Although this trilogy has deviated quite a bit from the books, it’s still super exciting to see how they’ve interpreted it. And of course cast is freaking awesome with Dylan O’Brien starring, with Kayla Scodelario, Ki Hong Lee, and Thomas Brodie-Sangster.
OTHERS TO WATCH OUT FOR
These ones don’t have trailers yet, but they’re reportedly coming out in 2018 and we are EXCITED for this line up! All The Bright Places promises to be an emotional roller coaster and The Darkest Minds (starring Amandla Stenberg) will be a superpower / dystopian action film that’s definitely going to awe us! And also Every Day by bestselling author David Leviathan, which features a teen who wakes up every day in a different body!
Kids Like Us by Hilary Reyl is a gorgeous story set in France about bookworms, French bakeries, and autism. There was so much to love while reading it and it was super easy to be immersed in the detailed setting, so it wasn’t like reading a book — more like living in it. Plus the narrator, Martin, is an utter book lover and how relatable is that?!

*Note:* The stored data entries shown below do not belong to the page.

import Literature.RingTheory.FormalGroups.LazardTheorem
import Literature.RingTheory.FormalGroups.FormalGroupHom
import HarnessLib

/-!
# Crux `HLiu418` — P6 «MOD programme» SUB-LINE F0-P6d LubinTateFormalModuli, STUB (c1) `stub_L4B3c1 : StubC1TypicalUniversal p`
# — by LAZARD'S THEOREM (road c1-B): one universal commutative law over `ℤ[T₀, T₁, …]`, `ψ = X`, the hypothesis on `p` idle

HC_CM is proved only modulo the printed citations until rung 0 closes.  Cell `hodgecm-mathlib`, floor 0, programme P6, sub-line
skeleton `Cruxes/HLiu418/Lines/F0_P6d_LubinTateFormalModuli.lean` (F0P6d-plan (g0), ED. 2 b61911ed76ed3d88), registered stub
`theorem stub_L4B3c1 (p : ℕ) [Fact p.Prime] : StubC1TypicalUniversal.{u} p`.  This file proves `stubC1TypicalUniversal_holds`,
whose statement is the body of `StubC1TypicalUniversal p` BINDER FOR BINDER (nothing imports the Lines module); the registrar's
fold is `stub_L4B3c1 p := stubC1TypicalUniversal_holds p` (the `Fact p.Prime` instance and the hypothesis `IsNilpotent (p : B)`
are idle: Lazard's theorem needs neither).  THEOREMS ONLY; no definition, no instance, no `sorry`.

The mathematics is ★ `Literature/RingTheory/FormalGroups/LazardTheorem.lean` (this seat's organs `LazardRing` → `AdditiveLawDeformation`
→ `LazardRingGrading` → `LazardRingLinearisation` → `LazardRingGenerators` → `LazardLogLaw` → `LazardTheorem`, over ★ p01∕p05
`SymmetricCocycleLemma`∕`CocyclePolynomial` and ★ B-p18 `FormalGroupStrictIsoTransport`): the Lazard ring is `ℤ[T₀, T₁, …]`
(`LazardRing.equivMvPolynomial`), the universal commutative one-dimensional law `LazardRing.univLawPoly` lives over
`MvPolynomial ℕ ℤ`, and every commutative law `G` over any commutative ring `B` is `univLawPoly.map f` for a (unique) ring map
`f : ℤ[T] → B` (`LazardRing.exists_map_univLawPoly_eq`); the strict isomorphism asked for is the identity series `X`.

## References
* [Lazard1955] M. Lazard, *Sur les groupes de Lie formels à un paramètre*, Bull. SMF 83 (1955), Théorème II (p. 254), §III.
* [Hazewinkel1978] M. Hazewinkel, *Formal Groups and Applications* (1978), §5 (Thm. 5.3.8, §5.5).
-/

set_option autoImplicit false
set_option linter.dupNamespace false -- the mandated namespace repeats `HodgeConjecture.HodgeConjecture`

noncomputable section

namespace Summit.HodgeConjecture.HodgeConjecture.Cruxes.HLiu418.F0P6dLubinTateStubC1

open Literature.RingTheory.FormalGroups (FormalGroupHom)
open Literature.RingTheory.FormalGroups.LazardRing (univLawPoly univLawPoly_isComm exists_map_univLawPoly_eq)

universe u

/-- **The identity series is a strict isomorphism `G → H` whenever `H = G`** (plumbing for the fold: the law `G` IS the
base change `H₀.map f`, so `ψ = X`). [cite: Hazewinkel1978, §1.2 Def. (1.2.1)] -/
theorem exists_strictIso_of_eq {B : Type u} [CommRing B] {G H : FormalGroup B} (h : H = G) :
    ∃ ψ : FormalGroupHom G H, PowerSeries.coeff 1 ψ.toPowerSeries = 1 := by
  subst h
  exact ⟨FormalGroupHom.id _, by rw [FormalGroupHom.id_toPowerSeries, PowerSeries.coeff_one_X]⟩

/-- **STUB (c1) `stub_L4B3c1 : StubC1TypicalUniversal p` of `Lines/F0_P6d_LubinTateFormalModuli.lean` — its body BINDER FOR
BINDER, for EVERY `p : ℕ`** (LAZARD road c1-B: the hypothesis `IsNilpotent (p : B)` is not used).  There is ONE commutative
one-dimensional formal group law `H₀` over `MvPolynomial ℕ ℤ = ℤ[T₀, T₁, …]` — Lazard's universal law ★ `LazardRing.univLawPoly` —
such that every commutative law `G` over every commutative ring `B` is STRICTLY ISOMORPHIC (indeed EQUAL, `ψ = X`) to a base
change `H₀.map f`, `f : ℤ[T] → B` the classifying map of `G` (★ `LazardRing.exists_map_univLawPoly_eq`, Lazard's Théorème II).
Fold: `stub_L4B3c1 p := stubC1TypicalUniversal_holds p`. [cite: Lazard1955, Théorème II (p. 254)] -/
theorem stubC1TypicalUniversal_holds (p : ℕ) :
    ∃ H₀ : FormalGroup (MvPolynomial ℕ ℤ), H₀.IsComm ∧
      ∀ (B : Type u) [CommRing B], IsNilpotent (p : B) →
        ∀ (G : FormalGroup B), G.IsComm →
          ∃ (f : MvPolynomial ℕ ℤ →+* B) (ψ : FormalGroupHom G (H₀.map f)), PowerSeries.coeff 1 ψ.toPowerSeries = 1 := by
  refine ⟨univLawPoly, univLawPoly_isComm, fun B _ _ G hG => ?_⟩
  haveI := hG
  obtain ⟨f, hf⟩ := exists_map_univLawPoly_eq G
  obtain ⟨ψ, hψ⟩ := exists_strictIso_of_eq hf
  exact ⟨f, ψ, hψ⟩

/-- The same for a prime `p` with the `Fact p.Prime` instance of the registered stub (idle). [cite: Lazard1955, Théorème II (p. 254)] -/
theorem stubC1TypicalUniversal_holds_of_prime (p : ℕ) [Fact p.Prime] :
    ∃ H₀ : FormalGroup (MvPolynomial ℕ ℤ), H₀.IsComm ∧
      ∀ (B : Type u) [CommRing B], IsNilpotent (p : B) →
        ∀ (G : FormalGroup B), G.IsComm →
          ∃ (f : MvPolynomial ℕ ℤ →+* B) (ψ : FormalGroupHom G (H₀.map f)), PowerSeries.coeff 1 ψ.toPowerSeries = 1 :=
  stubC1TypicalUniversal_holds p

end Summit.HodgeConjecture.HodgeConjecture.Cruxes.HLiu418.F0P6dLubinTateStubC1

The story is about Martin who’s living abroad in France for a while as his mother directs a film. He’s supposed to go to school and just enjoy the culture and life there, but things are complicated since change is very hard for him. Martin’s on the autism spectrum and his greatest focus in life is a super old book that he’s obsessed with. Even when he attends the local high school, he meets a girl who he thinks is straight out of his novel…although of course she isn’t so this is a bit of a problem. It’s a story of accepting differences and realising there’s no “one way” to exist and lead a good life.
I really enjoyed the French setting! I’ve always wanted to see France (Paris specifically) for no really good reason, just shh, I’d like to go. The book totally captures the magic of a small French town, with bakeries and gardens and little cottages. I also believe the author has lived in France, so you could really see the authenticity shining through in the writing. Plus it actually delved into talking about the differences in learning to speak “classroom French” to actually being out and about with local people and discovering the slang and mannerisms.
Martin is a fantastically admirable and relatable character. He’s adorable and winning and extremely thoughtful, and, bonus! He loves to cook! He enjoyed preparing complex meals with lots of different ingredients and one of his top favourite things was staring into the bakery windows at the delicately made madeleine cakes. So so with you there, Martin. I would like 1 or 9 of them too. And the foodie descriptions?! There was all this rhubarb jam and croissants! Actually I take it all back. This is a huge problem. I ended the book so hungry!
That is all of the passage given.